Altmetric, an online service that tracks the news and social media coverage that scientific papers receive, released the list of the 100-most discussed papers this year on December 28. Geographically, most of the papers are centred on issues prevalent in the US – while they focus on issues in health topically. This is not surprising: the US has led the world in research output for many years while public coverage is bolstered by numerous science, health and environment publications. Moreover, the most discussed paper of all in 2016 was on the US Affordable Care Act and penned by Barack Obama himself.
What is odd, however, is encapsulated in the map shown below. It is a chloropleth displaying the number of authors from each country in the top 100 papers in shades of blue.
First impressions
A few things stand out immediately. Out of a total of 2,018 authors,
- American authors alone number more than 800 – while Asian authors clock in at less than 100 while Europeans, 831 (including 298 from the UK).
- There are no authors represented from the Caribbean and many parts of southeast Asia.
- If South Africa is excluded, there are only three authors represented from the entire African continent (one each from Ethiopia, Kenya and Namibia); South Africa has 10.
- There is only one researcher from the Middle East – from the UAE – and if Israel (3) is excluded.
- Brazilian scientists (33) were all either involved in papers about Zika virus or the LIGO blackhole merger detection.
Finally, American journals alone published 53 of the top 100 most-discussed papers in 2016.
This chart more starkly throws up the domination of the American and European researchers in the top 100:
Observation 1: Brazilian researchers worked on one paper on the Zika virus out of six in the top 100
The paper was about a study that monitored a group of pregnant women to assess the link between Zika virus infections and grave outcomes like foetal death. The other five papers involved researchers from the US (3), Slovenia (1) and France (1).
Most news items in 2016 about the Zika virus were motivated by an outbreak in Brazil that began in 2015, peaked in February 2016 (when the World Health Organisation designated it a public health emergency) and concluded in November 2016. Other countries that reported Zika virus infections in the same period include Venezuela, Puerto Rico, Mexico, Honduras, Haiti, Colombia, Guatemala, Chile, Bolivia, Ecuador and Samoa.

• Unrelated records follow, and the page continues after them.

import Literature.NumberTheory.Automorphic.CDTTheorem722
import Literature.NumberTheory.EllipticCurves.EichlerShimuraConstruction
import Literature.NumberTheory.EllipticCurves.IsogenyFaltingsLFunctionProofs
import Literature.NumberTheory.EllipticCurves.ComplexMultiplicationLFunctionIsogenyHoldsProofs
import Literature.NumberTheory.EllipticCurves.NewformsMultiplicityOneProofs
import Literature.NumberTheory.EllipticCurves.NewformsMainLemmaProofs
import Literature.NumberTheory.EllipticCurves.NewformsCoeffFieldHolds
import Literature.NumberTheory.EllipticCurves.DeligneSerreProp27Proofs
import HarnessLib

/-!
# CDT Theorem 7.2.2, proofs file: BCDT's "(3) ⇒ (2)" from the catalogued classical facts

Sibling proofs file (theorems only: no definitions, no named facts, no `sorry`) of
`Literature.NumberTheory.Automorphic.CDTTheorem722`, which decomposes the named fact
`Literature.NumberTheory.Automorphic.BCDT.CDT_theorem_7_2_2` (Conrad–Diamond–Taylor 1999, Thm. 7.2.2:
*"Let `E/ℚ` be an elliptic curve such that `ρ̄_{E,5}|_{ℚ(√5)}` is absolutely irreducible. If
`ρ̄_{E,5}` is modular, then `E` is modular"*) into its two printed inputs, carried there as
explicit hypotheses: the `5`-adic modularity lifting statement `hlift` of pp. 553–554 of CDT, and
`h32`, Breuil–Conrad–Diamond–Taylor's implication **(3) ⇒ (2)** (J. Amer. Math. Soc. 14 (2001),
Introduction, p. 845: *"(2) `L(E, s) = L(f, s)` for some eigenform `f` of weight `2` and level
`N(E)`. (3) For some prime `ℓ`, the representation `ρ_{E,ℓ}` is modular. … The implication
(3) ⇒ (2) follows from a theorem of Carayol [Ca1] and a theorem of Faltings [Fa2]."*).

This file **proves (3) ⇒ (2)** — for every prime `ℓ` — from four results that the tree already
carries as catalogued named facts, so that inside the tree `CDT_theorem_7_2_2` becomes equivalent to
its `5`-adic lifting statement granted classical facts only
(`CDT_theorem_7_2_2_iff_lift_of_facts`):

* `DeligneSerre1974_span_integralLattice1 N 2` for all `N` (Deligne–Serre 1974, (2.7.2) in weight
  `2` = Shimura 1971, Thm. 3.52: `S₂(Γ₁(N))` is spanned by forms with integral twisted
  `q`-expansions) — the rational structure behind the conjugates `σ(f)` of an eigenform
  (Deligne–Serre (2.7.4));
* `eichlerShimuraConstruction` (Knapp 1993, Thm. 11.74 with Thm. 12.8): a newform
  `f ∈ S₂(Γ₀(N))` with integer coefficients has an elliptic curve `E_f/ℚ` with `aₙ(E_f) = aₙ(f)`;
* `WeierstrassCurve.isIsogenous_iff_frobeniusTrace_eq` (Faltings 1983, §5 Kor. 2): curves with
  `a_p` equal for almost all `p` are `ℚ`-isogenous;
* `IsNewformOf.level_eq_conductorNorm` (Carayol 1986; Diamond–Shurman Thm. 8.8.1): the level of the
  newform of `E` is `N_E`.

## The argument (`isModular_of_isModularGaloisRepTate_of_facts`)

Let `ρ_{E,ℓ}` be modular (`W.IsModularGaloisRepTate ℓ`, `CDTTheorem722`): there is a newform
`f ∈ S_k(Γ₁(N))` and `ι : K_f ↪ K ⊇ ℚ_ℓ` with `char(Frob_p | T_ℓ E) = ι(X² - a_p(f) X + ε(p)p^{k-1})`
for `p ∤ N ℓ`; by `isModularGaloisRepTate_iff_weight_two` (loc. cit.) `k = 2` and `ε = 1`.

1. (Part 5) `f` is fixed by the diamond operators, so it is the lift of a newform `f₀ ∈ S₂(Γ₀(N))`
   (Diamond–Shurman §4.3; tree: `exists_liftToGamma1_eq_of_forall_diamondOp_eq`,
   `isNewform1_liftToGamma1_iff_holds`), and comparing `X`-coefficients at a good prime `p ∤ N ℓ`
   gives `a_p(f₀) = tr(Frob_p | T_ℓ E) = a_p(E) ∈ ℤ` (Silverman *AEC* C.21.3; tree:
   `trace_galoisRepTate_frobenius_of_hasGoodReductionAt_holds`) for all `p ∤ N ℓ N_E`.
2. (Parts 1, 3, 4) **All** `a_p(f₀)` are integers.  Strong multiplicity one on `Γ₀(N)` with a finite
   exceptional set of primes and an arbitrary competitor (Atkin–Lehner 1970, Thm. 4 with Lemma 26;
   Part 1, `IsNewform0.eq_smul_of_heckeT_eq_smul_off`, the auxiliary-modulus form of the tree's
   `NewformsMultiplicityOneProofs`) and Deligne–Serre's conjugation (2.7.4) (Part 4, via
   `LatticeEigen.exists_eigenvector_conj` in the integral basis furnished by (2.7.2)) show that every
   embedding `φ : ℚ(a_p(f₀) : p) → ℂ` fixes every `a_p(f₀)`; such elements are rational (Part 3,
   `exists_ratCast_eq_of_forall_algHom_adjoin_apply_eq`), and the `a_p(f₀)` are algebraic integers
   (Shimura Thm. 3.48; tree: `IsNewform0.isIntegral_coeff_holds`).
3. (Part 2) Hence all `aₙ(f₀) ∈ ℤ`, by the Hecke recursions `a_{pm} = a_p a_m - 𝟙_N(p) p a_{m/p}`
   (Diamond–Shurman Prop. 5.8.5; `IsNewform0.exists_int_eq_cuspCoeff`).
4. (Part 6) The Eichler–Shimura curve `E_f` has `a_p(E_f) = a_p(f₀) = a_p(E)` off `N ℓ N_E`, so
   `E ~ E_f` by Faltings (tree: `WeierstrassCurve.isIsogenous_of_finite_setOf_LFunction_ne`), whence
   `L(E, s) = L(E_f, s) = L(f₀, s)` (isogeny invariance, a THEOREM of the tree:
   `WeierstrassCurve.IsIsogenous.LFunction_eq`), i.e. `f₀` is the newform of `E`, and `N = N_E` by
   Carayol: `E` is modular (`IsModular`, BCDT's condition (2)).

Consequences: `three_imp_two_of_facts` (the hypothesis `h32` of `CDTTheorem722` at `ℓ = 5`),
`isModular_iff_isModularGaloisRepTate_of_facts` (conditions (2)–(4) agree),
`CDT_theorem_7_2_2_of_lift_of_facts` and `CDT_theorem_7_2_2_iff_lift_of_facts`: **granted the four
classical facts, the named fact `CDT_theorem_7_2_2` is equivalent to the `5`-adic modularity lifting
statement of CDT pp. 553–554** (Thm. 7.1.1 = Thm. 5.4.2 (`R = T`) with Diamond 1996, Thm. 5.3;
Lemma 7.1.3; §2.2; §B.2, Prop. B.4.2; Conrad 1999, Thm. 5.3), which is the part of Theorem 7.2.2
that needs the `p`-adic Hodge theory and deformation theory absent from Mathlib.

## References

* [ConradDiamondTaylor1999] B. Conrad, F. Diamond, R. Taylor, *Modularity of certain potentially
  Barsotti–Tate Galois representations*, J. Amer. Math. Soc. 12 (1999), Thm. 7.2.2 and its proof
  (pp. 553–554).
* [BCDTJAMS2001] C. Breuil, B. Conrad, F. Diamond, R. Taylor, J. Amer. Math. Soc. 14 (2001),
  Introduction, p. 845: conditions (1)–(4), "(3) ⇒ (2) follows from a theorem of Carayol [Ca1] and
  a theorem of Faltings [Fa2]".
* [AtkinLehner1970] A. O. L. Atkin, J. Lehner, *Hecke operators on `Γ₀(m)`*, Math. Ann. 185 (1970):
  Thm. 3, Thm. 4 with Lemma 26, Thm. 5.
* [DeligneSerreASENS1974] P. Deligne, J.-P. Serre, *Formes modulaires de poids 1*, Ann. Sci. ÉNS 7
  (1974): Prop. 2.7, (2.7.2)–(2.7.4).
* [DiamondShurman2005] F. Diamond, J. Shurman, *A First Course in Modular Forms*: §4.3, §5.2,
  Prop. 5.8.5, Thm. 5.8.2, Thm. 6.5.1, Thm. 8.8.1, Thm. 9.4.1.
* [Knapp1993] A. W. Knapp, *Elliptic Curves*: Thm. 9.22, Thm. 9.27, Thm. 11.67, Thm. 11.74,
  Thm. 12.8.
* [Faltings1983Endlichkeit] G. Faltings, Invent. Math. 73 (1983), §5 Korollar 2.
* [SilvermanAEC2009] J. H. Silverman, *The Arithmetic of Elliptic Curves*, C.21 Remark 21.3.

## Design

Theorems only; `noncomputable section`.  Parts 1, 2 and 4 live in
`namespace Literature.NumberTheory.EllipticCurves.ModularForms` next to the theory they extend
(`NewformsMultiplicityOneProofs`, `NewformsHeckeProofs`, `DeligneSerreProp27Proofs`), Parts 3, 5, 6
in `namespace Literature.NumberTheory.Automorphic.BCDT`.  The four deep inputs are hypotheses naming
existing facts of the tree (no new named fact is introduced).  Axioms of every theorem: `propext`,
`Classical.choice`, `Quot.sound`.
-/

noncomputable section

open scoped MatrixGroups ModularForm

open CongruenceSubgroup UpperHalfPlane

/-! ## Part 1. Strong multiplicity one on `Γ₀(N)` off finitely many primes -/

namespace Literature.NumberTheory.EllipticCurves.ModularForms

section OffPrimes

variable {N : ℕ} [NeZero N] {k : ℤ} {f : CuspForm (Gamma0 N) k} {a : ℕ → ℂ} {R : ℕ} [NeZero R]

/-- **A nonzero new `T_p`-eigenform (`p ∤ N R`) has `a₁ ≠ 0`**, the auxiliary-modulus form of
`coeff_one_ne_zero_of_mem_newSubspace0`: if `f ≠ 0` is new of level `N` and `T_p f = λ_p f` for all
primes `p ∤ N R`, then `a₁(f) ≠ 0` — otherwise the coefficients prime to `N R` vanish (Hecke
recursion, `coeff_eq_zero_of_coprime_of_forall_heckeT_eq_smul_of_dvd`), so `f` is old (Main Lemma
with the auxiliary modulus `N R`, `mem_oldSubspace0_of_coeff_eq_zero_of_coprime`; cf. Miyake
Thm. 4.6.8), contradicting `old ∩ new = 0`. [cite: Knapp1993, Thm. 9.27 (§IX.7)] -/
theorem coeff_one_ne_zero_of_mem_newSubspace0_off (hf0 : f ≠ 0) (hfnew : f ∈ newSubspace0 N k)
    (hfT : ∀ (p : ℕ) (hp : p.Prime), ¬ p ∣ N * R →
      (haveI : NeZero p := ⟨hp.ne_zero⟩; heckeT (Gamma0 N) k p f) = a p • f) :
    (qExpansion 1 ⇑f).coeff 1 ≠ 0 := by
  intro h1
  haveI : NeZero (N * R) := ⟨mul_ne_zero (NeZero.ne N) (NeZero.ne R)⟩
  have hold : f ∈ oldSubspace0 N k := mem_oldSubspace0_of_coeff_eq_zero_of_coprime f
    (coeff_eq_zero_of_coprime_of_forall_heckeT_eq_smul_of_dvd (dvd_mul_right N R) f a hfT h1)
  exact hf0 ((Submodule.disjoint_def.mp (disjoint_oldSubspace0_newSubspace0_holds N k)) f hold hfnew)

Observation 2: There are more Indian authors among the top 100 papers than there are Chinese – but there’s a catch
Among the top 100 papers, there are 43 Indian authors and 17 Chinese authors. However, the Indians are featured on three distinct papers; the Chinese are featured in five. The Indian numerical advantage – if that – is because 41 of the 43 are part of the LIGO collaboration. The two non-LIGO papers are about exoplanets and hormonal contraceptives. The Indian researchers on these papers collaborated with scientists from Belgium, the US, UK, Germany, Australia, Indonesia, Italy, Chile and Switzerland.
This comparison is motivated by the fact that China has been a bigger player on the global scientific research stage. Between 1999 and 2009, Chinese researchers published more than 2.5-times as many papers as Indian ones did (649,689 v. 253,520), although the average number of citations per paper – a measure of their impact – in both cases hovered slightly above 5. China also spent 2.1% of its (five-times larger) GDP on R&D against India’s 0.85% (both in 2015).
Observation 3: The 43 Indian researchers were based out of 10 institutions in India
As expected, the sole exoplanets collaborator from India (D.K. Sahu) in the top 100 is at the Indian Institute of Astrophysics, Bengaluru, while the researcher who worked on hormonal contraceptives (Man Mohan Misro) is from the National Institute of Health and Family Welfare, New Delhi. The remaining 41 (including one from an unnamed IIT, pointed out to this author to be Gandhinagar) participated in the international LIGO collaboration that found the first direct evidence of gravitational waves, emanating from a pair of colliding blackholes.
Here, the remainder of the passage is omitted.